Draw from the pupils how those moraines have been formed, i.e., by stones and rubbish falling on to the glacier, and either being banked up or thrown off at the sides, as in lateral moraines; or left where the glacier melts into streams, as in terminal moraines, or being carried along by the streams and spread over the land, as in morainic mounds or drift. Tell the pupils that this drift is a stiff clayey soil with boulders of rock in it, and is found as far south as the Thames Valley.

Step V.--Show the pupils the map of the Lake district, and, if they do not know, show them where some good examples of moraines and morainic mounds can be seen, as in the Grisedale, St. John's, Greenup and numerous other valleys, and in the Honister Pass.
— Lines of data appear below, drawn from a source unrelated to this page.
/-- ★★ **THE SUMMED PAIRING IDENTITY ON THE PERIOD CELL — `Q_jᵀ` IS THE `⟨·,·⟩_τ`-TRANSPOSE OF THE COMPOSITE AVERAGING ON THE TORUS**: for a
`P`-periodic unitary `U₀` in the class (1.7) (`α ≤ α_Q`), a level `j ≤ m` with `P = Lʲ·Q`, a class `T` of level-`j` bonds whose boxes lie in `Ω_j`, a
`Q`-periodic coarse bond field `B` vanishing off `T` and a `P`-periodic fine bond field `A`:
`Σ_μ Σ_{x ∈ [0,P)ᵈ} ⟨(Q_jᵀB)(x,μ), A(x,μ)⟩_τ = Σ_κ Σ_{y ∈ [0,Q)ᵈ} ⟨B(y,κ), (LʲQ_j(U₀)A)(y,κ)⟩_τ` — the periodic twin of the lineage's finite-support
identity `B9Eq316AveragingTransposeZdPrinted.tauForm_linCovIterT_pair` (applied coarse bond by coarse bond with the singleton class `{c}` and `A`
restricted to the box of `c`, locality `B9Ineq3137LocalSup.linCovIter_congr`), re-summed over the torus by the fundamental-domain swap of §1.
[cite: Balaban1985BackgroundPropagators, (3.16)–(3.17) p.393; Balaban1985Averaging, (127) p.37, (141) p.39, (147) p.40, p.24; Balaban1985RegularSpaces, p.77 («Ω_j = T_η»)] -/
theorem sum_box_tauForm_linCovIterT_eq (hL : 2 ≤ L) (hτp : ∀ a : 𝔸, a ≠ 0 → 0 < (τ (star a * a)).re)
    {m : ℕ} {Ω : ℕ → Set (Site d)} {α : ℝ} (hα : 0 < α) (hαQ : α ≤ alphaQ d L)
    (hU₀ : ∀ x κ, U₀ x κ ∈ unitaryUnits 𝔸) (hU : IsPeriodic P U₀) (hreg : Reg17 L m Ω α U₀) {j : ℕ} (hj : j ≤ m)
    (hPQ : (P : ℤ) = (L : ℤ) ^ j * Q) (T : Set (Site d × Fin d)) (hT : ∀ c ∈ T, ∀ x, InBox (loK L j c.1) (bondHiK L j c.1 c.2) x → x ∈ Ω j)
    {B : Site d → Fin d → 𝔸} (hBT : ∀ c : Site d × Fin d, c ∉ T → B c.1 c.2 = 0) (hB : IsPeriodic Q B)
    {A : Site d → Fin d → 𝔸} (hA : IsPeriodic P A) :
    ∑ μ : Fin d, ∑ x ∈ box (d := d) P, tauForm τ (linCovIterT τ L U₀ j B x μ) (A x μ) =
      ∑ κ : Fin d, ∑ y ∈ box (d := d) Q, tauForm τ (B y κ) (linCovIter L U₀ A j y κ) := by
  classical
  have hL1 : 1 ≤ L := le_trans (by norm_num) hL
  -- the transposed column pairing `F x μ y κ = ⟨(col_{(y,κ),(x,μ)})ᵀ B(y,κ), A(x,μ)⟩_τ`
  set F : Site d → Fin d → Site d → Fin d → ℝ :=
    fun x μ y κ => tauForm τ (entryT τ (fun X => linCovIter L U₀ (bump x μ X) j y κ) (B y κ)) (A x μ) with hF
  -- (1) LHS, fine bond by fine bond: unfold the transpose
  have h1 : ∀ (G : Site d → Fin d → 𝔸) (x : Site d) (μ : Fin d), tauForm τ (linCovIterT τ L U₀ j G x μ) (A x μ) =
      ∑ κ : Fin d, ∑ t : Fin 2, tauForm τ (entryT τ (fun X => linCovIter L U₀ (bump x μ X) j (winBase L j x κ t) κ) (G (winBase L j x κ t) κ)) (A x μ) := by
    intro G x μ
    simp only [linCovIterT, map_sum, LinearMap.sum_apply]
  -- (2) joint periodicity of `F`
  have h2 : ∀ (x : Site d) (μ : Fin d) (y : Site d) (κ : Fin d) (n : Site d), F (x + (P : ℤ) • n) μ (y + (Q : ℤ) • n) κ = F x μ y κ := by
    intro x μ y κ n
    simp only [hF]
    rw [show B (y + (Q : ℤ) • n) κ = B y κ from congrFun (hB y n) κ, show A (x + (P : ℤ) • n) μ = A x μ from congrFun (hA x n) μ]
    have hcol : (fun X => linCovIter L U₀ (bump (x + (P : ℤ) • n) μ X) j (y + (Q : ℤ) • n) κ) = fun X => linCovIter L U₀ (bump x μ X) j y κ := by
      funext X; exact linCovIter_bump_add_period hU hPQ x y n μ κ X
    rw [hcol]
  -- (3) RHS, coarse bond by coarse bond
  have h3 : ∀ (y : Site d) (κ : Fin d), tauForm τ (B y κ) (linCovIter L U₀ A j y κ) =
      ∑ t : Fin 2, ∑ μ : Fin d, ∑ x ∈ (boxFinset (loK L j y) (bondHiK L j y κ)).filter (fun x => winBase L j x κ t = y), F x μ y κ := by
    intro y κ
    by_cases hc : (y, κ) ∈ T
    · -- the finite identity with the singleton class `{(y, κ)}` and `A` restricted to the box of `(y, κ)`
      set S : Finset (Site d × Fin d) := boxFinset (loK L j y) (bondHiK L j y κ) ×ˢ Finset.univ with hS
      set A₀ : Site d → Fin d → 𝔸 := fun x μ => if x ∈ boxFinset (loK L j y) (bondHiK L j y κ) then A x μ else 0 with hA₀
      have hA₀S : ∀ b : Site d × Fin d, b ∉ S → A₀ b.1 b.2 = 0 := by
        intro b hb
        simp only [hA₀]
        rw [if_neg]
        intro hb1
        exact hb (Finset.mem_product.2 ⟨hb1, Finset.mem_univ _⟩)
      have hB₀ : ∀ c : Site d × Fin d, c ∉ ({(y, κ)} : Finset (Site d × Fin d)) → bump y κ (B y κ) c.1 c.2 = 0 := by
        intro c hc'
        rw [Finset.mem_singleton] at hc'
        simp only [bump]
        rw [if_neg]
        rintro ⟨h1', h2'⟩
        exact hc' (Prod.ext h1' h2')
      have hT₀ : ∀ c ∈ ({(y, κ)} : Finset (Site d × Fin d)), ∀ x, InBox (loK L j c.1) (bondHiK L j c.1 c.2) x → x ∈ Ω j := by
        intro c hc' x hx
        rw [Finset.mem_singleton] at hc'
        subst hc'
        exact hT _ hc x hx
      have hbb := tauForm_linCovIterT_pair τ hL hτp hα hαQ hU₀ hreg hj {(y, κ)} hT₀ (bump y κ (B y κ)) hB₀ S A₀ hA₀S
      rw [Finset.sum_singleton] at hbb
      have hbump : bump y κ (B y κ) y κ = B y κ := by simp [bump]
      have hloc : linCovIter L U₀ A₀ j y κ = linCovIter L U₀ A j y κ :=
        B9Ineq3137LocalSup.linCovIter_congr L hL1 j y κ (fun _ _ _ _ => rfl) (fun x μ hx _ => by
          simp only [hA₀]; rw [if_pos (mem_boxFinset.2 hx)])
      rw [hbump, hloc] at hbb
      rw [← hbb]
      -- LHS of the finite identity: unfold the transpose against the bump
      have hterm : ∀ b ∈ S, tauForm τ (linCovIterT τ L U₀ j (bump y κ (B y κ)) b.1 b.2) (A₀ b.1 b.2) =
          ∑ t : Fin 2, if winBase L j b.1 κ t = y then F b.1 b.2 y κ else 0 := by
        intro b hb
        have hbA : A₀ b.1 b.2 = A b.1 b.2 := by
          simp only [hA₀]; rw [if_pos (Finset.mem_product.1 hb).1]
        rw [hbA, h1]
        rw [Finset.sum_eq_single κ]
        · refine Finset.sum_congr rfl fun t _ => ?_
          by_cases hw : winBase L j b.1 κ t = y
          · rw [if_pos hw]
            simp only [hF, bump, hw, and_self, if_true]
          · rw [if_neg hw]
            have h0 : bump y κ (B y κ) (winBase L j b.1 κ t) κ = 0 := by
              simp only [bump]; rw [if_neg]; exact fun h => hw h.1
            rw [h0, entryT_zero, map_zero, LinearMap.zero_apply]
        · intro κ' _ hκ'
          refine Finset.sum_eq_zero fun t _ => ?_
          have h0 : bump y κ (B y κ) (winBase L j b.1 κ' t) κ' = 0 := by
            simp only [bump]; rw [if_neg]; exact fun h => hκ' h.2
          rw [h0, entryT_zero, map_zero, LinearMap.zero_apply]
        · intro h; exact absurd (Finset.mem_univ κ) h
      rw [Finset.sum_congr rfl hterm, hS, Finset.sum_product]
      -- `Σ_x Σ_μ Σ_t [w x = y] F = Σ_t Σ_μ Σ_{x | w x = y} F`
      simp only [Finset.sum_filter]
      calc ∑ x ∈ boxFinset (loK L j y) (bondHiK L j y κ), ∑ μ : Fin d, ∑ t : Fin 2, (if winBase L j x κ t = y then F x μ y κ else 0)
          = ∑ x ∈ boxFinset (loK L j y) (bondHiK L j y κ), ∑ t : Fin 2, ∑ μ : Fin d, (if winBase L j x κ t = y then F x μ y κ else 0) :=
            Finset.sum_congr rfl fun x _ => Finset.sum_comm
        _ = ∑ t : Fin 2, ∑ x ∈ boxFinset (loK L j y) (bondHiK L j y κ), ∑ μ : Fin d, (if winBase L j x κ t = y then F x μ y κ else 0) :=
            Finset.sum_comm
        _ = ∑ t : Fin 2, ∑ μ : Fin d, ∑ x ∈ boxFinset (loK L j y) (bondHiK L j y κ), (if winBase L j x κ t = y then F x μ y κ else 0) :=
            Finset.sum_congr rfl fun t _ => Finset.sum_comm
    · -- off the class both sides vanish
      have hB0 : B y κ = 0 := hBT (y, κ) hc
      simp only [hF, hB0, entryT_zero, map_zero, LinearMap.zero_apply, Finset.sum_const_zero]
  -- (4) assemble: both sides are `Σ_κ Σ_t Σ_μ Σ_{x ∈ cell} F x μ (winBase x κ t) κ`
  have hG : ∀ (κ : Fin d) (t : Fin 2) (μ : Fin d), IsPeriodic P fun x => F x μ (winBase L j x κ t) κ := by
    intro κ t μ x n
    have hw : winBase L j (x + (P : ℤ) • n) κ t = winBase L j x κ t + (Q : ℤ) • n := by
      rw [hPQ]; exact winBase_add_pow_mul_smul hL1 j (Q : ℤ) x n κ t
    show F (x + (P : ℤ) • n) μ (winBase L j (x + (P : ℤ) • n) κ t) κ = F x μ (winBase L j x κ t) κ
    rw [hw, h2]
  calc ∑ μ : Fin d, ∑ x ∈ box (d := d) P, tauForm τ (linCovIterT τ L U₀ j B x μ) (A x μ)
      = ∑ μ : Fin d, ∑ x ∈ box (d := d) P, ∑ κ : Fin d, ∑ t : Fin 2, F x μ (winBase L j x κ t) κ := by
        refine Finset.sum_congr rfl fun μ _ => Finset.sum_congr rfl fun x _ => ?_
        rw [h1]
    _ = ∑ μ : Fin d, ∑ κ : Fin d, ∑ x ∈ box (d := d) P, ∑ t : Fin 2, F x μ (winBase L j x κ t) κ :=
        Finset.sum_congr rfl fun μ _ => Finset.sum_comm
    _ = ∑ κ : Fin d, ∑ μ : Fin d, ∑ x ∈ box (d := d) P, ∑ t : Fin 2, F x μ (winBase L j x κ t) κ := Finset.sum_comm
    _ = ∑ κ : Fin d, ∑ μ : Fin d, ∑ t : Fin 2, ∑ x ∈ box (d := d) P, F x μ (winBase L j x κ t) κ :=
        Finset.sum_congr rfl fun κ _ => Finset.sum_congr rfl fun μ _ => Finset.sum_comm
    _ = ∑ κ : Fin d, ∑ t : Fin 2, ∑ μ : Fin d, ∑ x ∈ box (d := d) P, F x μ (winBase L j x κ t) κ :=
        Finset.sum_congr rfl fun κ _ => Finset.sum_comm
    _ = ∑ κ : Fin d, ∑ t : Fin 2, ∑ μ : Fin d, ∑ y ∈ box (d := d) Q,
          ∑ x ∈ (boxFinset (loK L j y) (bondHiK L j y κ)).filter (fun x => winBase L j x κ t = y), F x μ y κ := by
        refine Finset.sum_congr rfl fun κ _ => Finset.sum_congr rfl fun t _ => Finset.sum_congr rfl fun μ _ => ?_
        rw [← sum_box_coarse_fibre hL1 j hPQ (hG κ t μ) κ t]
        refine Finset.sum_congr rfl fun y _ => Finset.sum_congr rfl fun x hx => ?_
        rw [(Finset.mem_filter.1 hx).2]
    _ = ∑ κ : Fin d, ∑ t : Fin 2, ∑ y ∈ box (d := d) Q, ∑ μ : Fin d,
          ∑ x ∈ (boxFinset (loK L j y) (bondHiK L j y κ)).filter (fun x => winBase L j x κ t = y), F x μ y κ :=
        Finset.sum_congr rfl fun κ _ => Finset.sum_congr rfl fun t _ => Finset.sum_comm
    _ = ∑ κ : Fin d, ∑ y ∈ box (d := d) Q, ∑ t : Fin 2, ∑ μ : Fin d,
          ∑ x ∈ (boxFinset (loK L j y) (bondHiK L j y κ)).filter (fun x => winBase L j x κ t = y), F x μ y κ :=
        Finset.sum_congr rfl fun κ _ => Finset.sum_comm
    _ = ∑ κ : Fin d, ∑ y ∈ box (d := d) Q, tauForm τ (B y κ) (linCovIter L U₀ A j y κ) :=
        Finset.sum_congr rfl fun κ _ => Finset.sum_congr rfl fun y _ => (h3 y κ).symm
Let the pupils find out from the lie of the moraines the direction and limits of the passage of some of the Lake district glaciers.

Step VI.--Erratics. Show the pupils some pictures of Erratics, and tell them what kind of stone they are, viz., at Wolverhampton is a large block of Scotch granite and blocks of andesite from the Lake district; at Birmingham there are large blocks of stone from the Arenig mountains in North Wales; at Flamborough Head there are blocks of Shap granite; and in Norfolk and Lincoln are blocks of stone only found in Scandanavia.

Get the pupils to say how these blocks got to their present destinations, so far from the parent rocks, and say why they could not have come by water or by icebergs--because they are not rounded or water worn, nor are they scattered indiscriminately, but follow a certain definite plan, i.e., those found in Lancashire and Cheshire are always to the southwest of the place of origin.

Step VII.--Mention the names of some Arctic animals, e.g., musk sheep, Arctic fox; and trees, as the Arctic willow and dwarf birch, the remains of which are found in England in the drift and river-glacial deposits.

Step VIII.--From these evidences let the pupils draw the conclusion that this country was once united to the Continent, and that the part of England north of the Thames was once covered with ice, as is Greenland in the present day.

Let the pupils show, on a map, the directions of the Scotch, Lake district and Scandinavian glaciers, and make a rough sketch of their directions on the board.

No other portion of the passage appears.